Q: I own a restaurant building that I purchased using a 1031 exchange. I used to own an apartment building. If I sell the restaurant building and have a large capital gain is there any way to avoid paying capital gains tax?
A: One of the best way to defer paying federal income taxes while investing in real estate is by buying and selling properties and using a 1031 tax deferred exchange mechanism.
A 1031 exchange – also known as a Starker exchange – allows you to sell an investment piece of real estate and buy a subsequent piece of real estate of equal or greater value and not pay federal income taxes on the sale.
If you owned the apartment building for a long time before buying the restaurant building, you should have been able to defer a significant amount by using the 1031 exchange to complete the transaction.
If you worked out the details properly for the exchange, you sold the apartment building and then – within 45 days of closing on the sale of the apartment building – you designated the restaurant building as the new property to replace the apartment building. You closed on your purchase of the new restaurant building within 180 days of the sale of the apartment building and for federal income tax purposes, you paid no taxes.
If you had not used the 1031 exchange for the sale of the apartment building, you probably would have had a significant tax liability resulting from its sale
If you now sell the restaurant building, you’ll have to pay federal income taxes on the sale of the building. On your capital gain in the sale you will have to pay federal income taxes at the rate of 15 percent, your applicable state tax, and recapture the depreciation you took over the years.
Let’s assume you bought the apartment building for $100,000 years ago and bought the restaurant building for $500,000. Now you’re selling the restaurant building for $1,000,000.
With these numbers, you’d have a capital gains tax to pay on the difference between the purchase price of the apartment building ($100,000) and the sales price of the restaurant building ($1,000,000).
Over the years, you were entitled to depreciate the cost of the buildings and receive a tax benefit each year that you owned the buildings. When you sell, you’ll have to pay back the depreciation benefit at the rate of 25 percent.
While shelling out that much cash to Uncle Sam might seem steep at first glance, you might first want to consider that today’s capital gains tax rates are the lowest we’ve seen in years. If you sell now and pay the taxes, you may be paying taxes at lower rates today than the rates we may see in the future.
But if you want the cash now but want to minimize the effect on your taxes and don’t want to do another tax deferred 1031 exchange, there may be other options.
If you assume that federal income tax rates will remain about the same, you could sell the property on an installment sale basis. That is to say, you would sell the property over time and receive your money over the next several years. In an installment sale, you pay federal income taxes as you receive the payments from the installment contract buyer.
Another option that some real estate professionals are advising their clients on is a structured settlement through a 1031 tax deferred exchange company. Unlike a traditional 1031 tax deferred exchange, the company would assist you in setting up the sale of the property and transferring the proceeds to a company that would then pay you over time the proceeds from the sale. Those proceeds would be taxed to you in future years at your then applicable tax rate.
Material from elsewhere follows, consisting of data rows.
/-!
# Prime windows: `∏_{a n < p ≤ b n} p = e^{(b − a) n + o(n)}` (the prime-number-theorem step of the
# Chudnovsky–Rukhadze–Hata arithmetic scheme)

Topic `Literature/NumberTheory/Irrationality/Hata1992`. HONEST FRAMING (cell `pub-zeta5`): systematic search;
no irrationality claim unless certified. Nothing in this file concerns the arithmetic nature of any constant.

In the "arithmetic method" (Chudnovsky, Rukhadze, Hata, Rhin–Viola, Zudilin, …) the coefficients of a sequence
of linear forms are shown to be divisible by every prime of certain WINDOWS `p ∈ (n/β, n/α)` (equivalently
`{n/p}` in a fixed interval), and the saving is the integer `Φ_n = ∏ p^{ν_p}` over those primes; its size is
read off "using the well-known prime number theorem":
`lim inf (1/n) Σ_{p ∈ (n/βλ, n/αλ)} log p ≥ (1/λ)(1/α − 1/β)` [cite: Hata1992, §2, proof of (2.5), pp. 340–341]
(there with an extra congruence condition `p ≡ k' (mod b)` and the factor `1/φ(b)`; here `b = 1`), summed over
the windows to give `lim (log Φ_n)/n = ∫ φ dψ − …` [cite: Zudilin2004, Lemma 11 and §8 p. 271].

This file PROVES the window statement in the form the cell's certificates consume (`le_saving`: `e^{φ n} ≤ Φ_n`
for large `n`), from the prime number theorem `ϑ(x) ∼ x` of the tree
(`Literature.NumberTheory.LFunctions.chebyshevTheta_isEquivalent`):

* `windowPrimes a b n` — the primes `p` with `a·n < p ≤ b·n`; `windowProd a b n = ∏ p` over them (a natural number);
* `log_windowProd_eq_theta_sub` — `log windowProd = ϑ(b n) − ϑ(a n)` (via the tree's
  `Zudilin2004.PhiCert.theta_sub_theta`);
* `tendsto_theta_mul_div` — `ϑ(c n)/n → c` (`c ≥ 0`); `tendsto_log_windowProd_div` — `(log windowProd a b n)/n → b − a`
  (`0 ≤ a ≤ b`); `eventually_exp_le_windowProd` / `eventually_windowProd_le_exp` — `e^{(b−a−ε)n} ≤ windowProd ≤ e^{(b−a+ε)n}`
  for large `n`;
* `windowProd_pow_dvd`, `windowProd_pow_dvd_int`, `windowProd_pow_dvd_of_le_padicValNat` — if `p^k` divides an
  integer for every prime of the window then so does `windowProd^k` (the primes are distinct);
* `multiWindowProd s a b w n = ∏_i (windowProd (a i) (b i) n)^{w i}` for finitely many weighted windows, with
  `tendsto_log_multiWindowProd_div` (`→ Σ_i w_i (b_i − a_i)`) and `eventually_exp_le_multiWindowProd`.

`-- TODO(general form):` the `dψ`-integral evaluation `lim (1/n) Σ_{p > √(Cn)} φ(n/p) log p = ∫₀¹ φ dψ` for a
`1`-periodic step function `φ` ([cite: Zudilin2004, Lemma 11]; Hata 1990 Lemma 3.2; Chudnovsky 1983 Thm 4.3) is the
sum of the present statement over the windows `n/p ∈ [k+u, k+v)`, `k = 0, 1, 2, …`, plus a tail estimate; only the
finite-window form is proved here (it is what a finite cell atlas uses).

## References
* [Hata1992] M. Hata, *Irrationality measures of the values of hypergeometric functions*, Acta Arith. 60 (1992)
  335–347, §2 (proof of (2.5), pp. 340–341).
* [Zudilin2004] W. Zudilin, *Arithmetic of linear forms involving odd zeta values*, J. Théor. Nombres Bordeaux 16
  (2004) 251–291, Lemma 11, §8 (8.8)–(8.9), p. 270–271.
* [Hata1990] M. Hata, *Legendre type polynomials and irrationality measures*, J. reine angew. Math. 407 (1990)
  99–125, Lemma 3.2 (general form; not reproduced here).
-/

noncomputable section

open Finset Filter Real
open scoped Topology

namespace Literature.NumberTheory.Irrationality.Hata1992

/-! ### Windows of primes and their products -/

/-- The primes of the window `(a·n, b·n]`: `p` prime with `⌊a n⌋ < p ≤ ⌊b n⌋`, i.e. (for `a ≥ 0`) `a n < p ≤ b n`.
[cite: Hata1992, §2 p. 340 (the primes of the interval `J_L = (n/βλ, n/αλ)`)] -/
def windowPrimes (a b : ℝ) (n : ℕ) : Finset ℕ := (Ioc ⌊a * n⌋₊ ⌊b * n⌋₊).filter Nat.Prime

/-- The window factor `∏_{a n < p ≤ b n} p` (a positive integer; the `Φ_n`-type saving contributed by one window
with exponent `1`). [cite: Hata1992, §2 pp. 340–341; Zudilin2004, §8 (8.8)] -/
def windowProd (a b : ℝ) (n : ℕ) : ℕ := ∏ p ∈ windowPrimes a b n, p

variable {a b : ℝ} {n : ℕ}

/-- Members of the window are primes. [cite: Hata1992, §2 p. 340] -/
theorem prime_of_mem_windowPrimes {p : ℕ} (hp : p ∈ windowPrimes a b n) : p.Prime :=
  (mem_filter.mp hp).2

/-- Membership in the window in real terms (`a ≥ 0`): `p` prime, `a n < p` and `p ≤ b n`.
[cite: Hata1992, §2 p. 340] -/
theorem mem_windowPrimes_iff (ha : 0 ≤ a) {p : ℕ} :
    p ∈ windowPrimes a b n ↔ p.Prime ∧ a * n < p ∧ (p : ℝ) ≤ b * n := by
  unfold windowPrimes
  rw [mem_filter, mem_Ioc]
  have han : 0 ≤ a * n := mul_nonneg ha (Nat.cast_nonneg n)
  constructor
  · rintro ⟨⟨h1, h2⟩, hp⟩
    refine ⟨hp, (Nat.floor_lt han).mp h1, ?_⟩
    rcases le_or_gt 0 (b * n) with hbn | hbn
    · exact (Nat.le_floor_iff hbn).mp h2
    · exfalso
      have : ⌊b * (n : ℝ)⌋₊ = 0 := Nat.floor_eq_zero.mpr (by linarith)
      rw [this] at h2
      exact absurd (le_antisymm h2 (Nat.zero_le p) ▸ hp) Nat.not_prime_zero
  · rintro ⟨hp, h1, h2⟩
    have hbn : 0 ≤ b * n := le_trans (by exact_mod_cast (Nat.cast_nonneg p : (0 : ℝ) ≤ p)) h2
    exact ⟨⟨(Nat.floor_lt han).mpr h1, (Nat.le_floor_iff hbn).mpr h2⟩, hp⟩

/-- The window factor is positive. [cite: Hata1992, §2 p. 340] -/
theorem windowProd_pos (a b : ℝ) (n : ℕ) : 0 < windowProd a b n :=
  prod_pos fun _ hp => (prime_of_mem_windowPrimes hp).pos

/-- `log ∏_{window} p = Σ_{window} log p`. [cite: Hata1992, §2 p. 340] -/
theorem log_windowProd_eq_sum (a b : ℝ) (n : ℕ) :
    Real.log (windowProd a b n : ℕ) = ∑ p ∈ windowPrimes a b n, Real.log p := by
  unfold windowProd
  rw [Nat.cast_prod, Real.log_prod]
  intro p hp
  exact_mod_cast (prime_of_mem_windowPrimes hp).ne_zero

/-- `log ∏_{a n < p ≤ b n} p = ϑ(b n) − ϑ(a n)` (`a ≤ b`). [cite: Hata1992, §2 pp. 340–341] -/
theorem log_windowProd_eq_theta_sub (hab : a ≤ b) (n : ℕ) :
    Real.log (windowProd a b n : ℕ) = Chebyshev.theta (b * n) - Chebyshev.theta (a * n) := by
  -- `ϑ(X) − ϑ(Y) = Σ_{⌊Y⌋ < p ≤ ⌊X⌋} log p` is the tree's `Zudilin2004.PhiCert.theta_sub_theta`
  rw [log_windowProd_eq_sum, Literature.NumberTheory.Transcendental.Zudilin2004.PhiCert.theta_sub_theta
    (mul_le_mul_of_nonneg_right hab (Nat.cast_nonneg n))]
  rfl

/-! ### The prime number theorem on a window -/

/-- `ϑ(x)/x → 1` (prime number theorem, tree: `chebyshevTheta_isEquivalent`). [cite: Hata1992, §2 p. 340
("using the well-known prime number theorem")] -/
theorem tendsto_theta_div_self : Tendsto (fun x : ℝ => Chebyshev.theta x / x) atTop (𝓝 1) := by
  have hz : ∀ᶠ x : ℝ in atTop, (fun x : ℝ => x) x ≠ 0 := by
    filter_upwards [eventually_gt_atTop 0] with x hx using hx.ne'
  have h := (Asymptotics.isEquivalent_iff_tendsto_one hz).mp
    Literature.NumberTheory.LFunctions.chebyshevTheta_isEquivalent
  exact h

/-- `ϑ(c n)/n → c` for every real `c ≥ 0`. [cite: Hata1992, §2 pp. 340–341] -/
theorem tendsto_theta_mul_div {c : ℝ} (hc : 0 ≤ c) :
    Tendsto (fun n : ℕ => Chebyshev.theta (c * n) / n) atTop (𝓝 c) := by
  rcases hc.eq_or_lt with rfl | hc'
  · simp [Chebyshev.theta_zero]
  · have hg : Tendsto (fun n : ℕ => c * (n : ℝ)) atTop atTop :=
      tendsto_natCast_atTop_atTop.const_mul_atTop hc'
    have h1 := (tendsto_theta_div_self.comp hg).const_mul c
    rw [mul_one] at h1
    refine h1.congr' ?_
    filter_upwards [eventually_ge_atTop 1] with n hn
    have hn' : (n : ℝ) ≠ 0 := by positivity
    simp only [Function.comp_def]
    field_simp

/-- **The window asymptotic**: `(1/n) log ∏_{a n < p ≤ b n} p → b − a` (`0 ≤ a ≤ b`), i.e.
`Σ_{a n < p ≤ b n} log p = (b − a) n + o(n)`. [cite: Hata1992, §2, proof of (2.5), pp. 340–341] -/
theorem tendsto_log_windowProd_div (ha : 0 ≤ a) (hab : a ≤ b) :
    Tendsto (fun n : ℕ => Real.log (windowProd a b n : ℕ) / n) atTop (𝓝 (b - a)) := by
  have h := (tendsto_theta_mul_div (ha.trans hab)).sub (tendsto_theta_mul_div ha)
  refine h.congr' (Eventually.of_forall fun n => ?_)
  beta_reduce
  rw [log_windowProd_eq_theta_sub hab n, sub_div]

/-- Lower exponential bound: for every `ε > 0`, `e^{(b − a − ε) n} ≤ ∏_{a n < p ≤ b n} p` for all large `n` — the
`le_saving` input of a linear-form certificate. [cite: Hata1992, §2, proof of (2.5), pp. 340–341] -/
theorem eventually_exp_le_windowProd (ha : 0 ≤ a) (hab : a ≤ b) {ε : ℝ} (hε : 0 < ε) :
    ∀ᶠ n : ℕ in atTop, Real.exp ((b - a - ε) * n) ≤ (windowProd a b n : ℕ) := by
  have h2 : ∀ᶠ n : ℕ in atTop, b - a - ε < Real.log (windowProd a b n : ℕ) / n :=
    (tendsto_log_windowProd_div ha hab).eventually (eventually_gt_nhds (by linarith))
  filter_upwards [h2, eventually_gt_atTop 0] with n hn hn0
  have hn' : (0 : ℝ) < n := by exact_mod_cast hn0
  have hpos : (0 : ℝ) < (windowProd a b n : ℕ) := by exact_mod_cast windowProd_pos a b n
  rw [lt_div_iff₀ hn'] at hn
  calc Real.exp ((b - a - ε) * n) ≤ Real.exp (Real.log (windowProd a b n : ℕ)) :=
        Real.exp_le_exp.mpr hn.le
    _ = (windowProd a b n : ℕ) := Real.exp_log hpos

/-- Upper exponential bound: for every `ε > 0`, `∏_{a n < p ≤ b n} p ≤ e^{(b − a + ε) n}` for all large `n`.
[cite: Hata1992, §2 p. 341 ("the desired upper estimate … by a similar argument")] -/
theorem eventually_windowProd_le_exp (ha : 0 ≤ a) (hab : a ≤ b) {ε : ℝ} (hε : 0 < ε) :
    ∀ᶠ n : ℕ in atTop, ((windowProd a b n : ℕ) : ℝ) ≤ Real.exp ((b - a + ε) * n) := by
  have h2 : ∀ᶠ n : ℕ in atTop, Real.log (windowProd a b n : ℕ) / n < b - a + ε :=
    (tendsto_log_windowProd_div ha hab).eventually (eventually_lt_nhds (by linarith))
  filter_upwards [h2, eventually_gt_atTop 0] with n hn hn0
  have hn' : (0 : ℝ) < n := by exact_mod_cast hn0
  have hpos : (0 : ℝ) < (windowProd a b n : ℕ) := by exact_mod_cast windowProd_pos a b n
  rw [div_lt_iff₀ hn'] at hn
  calc ((windowProd a b n : ℕ) : ℝ) = Real.exp (Real.log (windowProd a b n : ℕ)) := (Real.exp_log hpos).symm
    _ ≤ Real.exp ((b - a + ε) * n) := Real.exp_le_exp.mpr hn.le

/-! ### Divisibility: window-wise `p`-adic bounds give the window factor -/

/-- If `p^k ∣ m` for every prime `p` of the window, then `(∏_{window} p)^k ∣ m` (the primes are distinct, hence
pairwise coprime). [cite: Hata1992, §2 p. 340 ("each prime number `p ∈ S_n` divides all the integers (2.3)");
Zudilin2004, §8 (8.8)–(8.9)] -/
theorem windowProd_pow_dvd {k m : ℕ} (h : ∀ p ∈ windowPrimes a b n, p ^ k ∣ m) :
    windowProd a b n ^ k ∣ m := by
  unfold windowProd
  rw [← prod_pow]
  have key : ∀ s : Finset ℕ, s ⊆ windowPrimes a b n → (∏ p ∈ s, p ^ k) ∣ m := by
    intro s
    induction s using Finset.induction_on with
    | empty => intro _; simp
    | insert q s hq ih =>
      intro hs
      rw [prod_insert hq]
      have hqW : q ∈ windowPrimes a b n := hs (mem_insert_self q s)
      have hsW : s ⊆ windowPrimes a b n := fun x hx => hs (mem_insert_of_mem hx)
      refine Nat.Coprime.mul_dvd_of_dvd_of_dvd ?_ (h q hqW) (ih hsW)
      refine Nat.Coprime.prod_right fun r hr => ?_
      refine Nat.Coprime.pow _ _ ((Nat.coprime_primes (prime_of_mem_windowPrimes hqW)
        (prime_of_mem_windowPrimes (hsW hr))).mpr ?_)
      rintro rfl
      exact hq hr
  exact key _ subset_rfl

/-- Integer version: if `(p : ℤ)^k ∣ z` for every prime `p` of the window, then `(windowProd)^k ∣ z`.
[cite: Hata1992, §2 p. 340; Zudilin2004, §8 (8.8)–(8.9)] -/
theorem windowProd_pow_dvd_int {k : ℕ} {z : ℤ} (h : ∀ p ∈ windowPrimes a b n, (p : ℤ) ^ k ∣ z) :
    ((windowProd a b n ^ k : ℕ) : ℤ) ∣ z := by
  rw [Int.natCast_dvd]
  refine windowProd_pow_dvd fun p hp => ?_
  have := h p hp
  rw [← Int.natCast_pow, Int.natCast_dvd] at this
  exact this

/-- `p`-adic phrasing: if `m ≠ 0` and `k ≤ v_p(m)` for every prime `p` of the window, then `(windowProd)^k ∣ m`.
[cite: Zudilin2004, §8 (8.8)–(8.9) (`Φ_n = ∏ p^{ν_p}` with `ν_p ≤ ord_p` of the coefficients)] -/
theorem windowProd_pow_dvd_of_le_padicValNat {k m : ℕ} (hm : m ≠ 0)
    (h : ∀ p ∈ windowPrimes a b n, k ≤ padicValNat p m) : windowProd a b n ^ k ∣ m := by
  refine windowProd_pow_dvd fun p hp => ?_
  haveI : Fact p.Prime := ⟨prime_of_mem_windowPrimes hp⟩
  exact (padicValNat_dvd_iff_le hm).mpr (h p hp)

/-! ### Finitely many weighted windows -/

/-- The saving factor of a finite atlas of windows with integer weights:
`Φ_n = ∏_{i ∈ s} (∏_{a_i n < p ≤ b_i n} p)^{w_i}`. [cite: Zudilin2004, §8 (8.8) (the shape `∏ p^{ν_p}` with
`ν_p` constant on each window); Hata1992, §2 pp. 340–341] -/
def multiWindowProd {ι : Type*} (s : Finset ι) (a b : ι → ℝ) (w : ι → ℕ) (n : ℕ) : ℕ :=
  ∏ i ∈ s, windowProd (a i) (b i) n ^ w i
You should know, however, that in these structured settlements of real estate sales, some real estate professionals are not convinced of their effectiveness in dealing with the tax issues. That means, some people don’t believe that the IRS will look kindly on what are essentially tax shelters. On the other hand, the companies that are setting up these structural settlements believe that the seller should not have problems with the IRS.
Before you make any move, you should explore the tax ramifications of all of your options with your accountant (provided he or she has substantial experience in real estate transactions deferred exchanges) or your real estate attorney.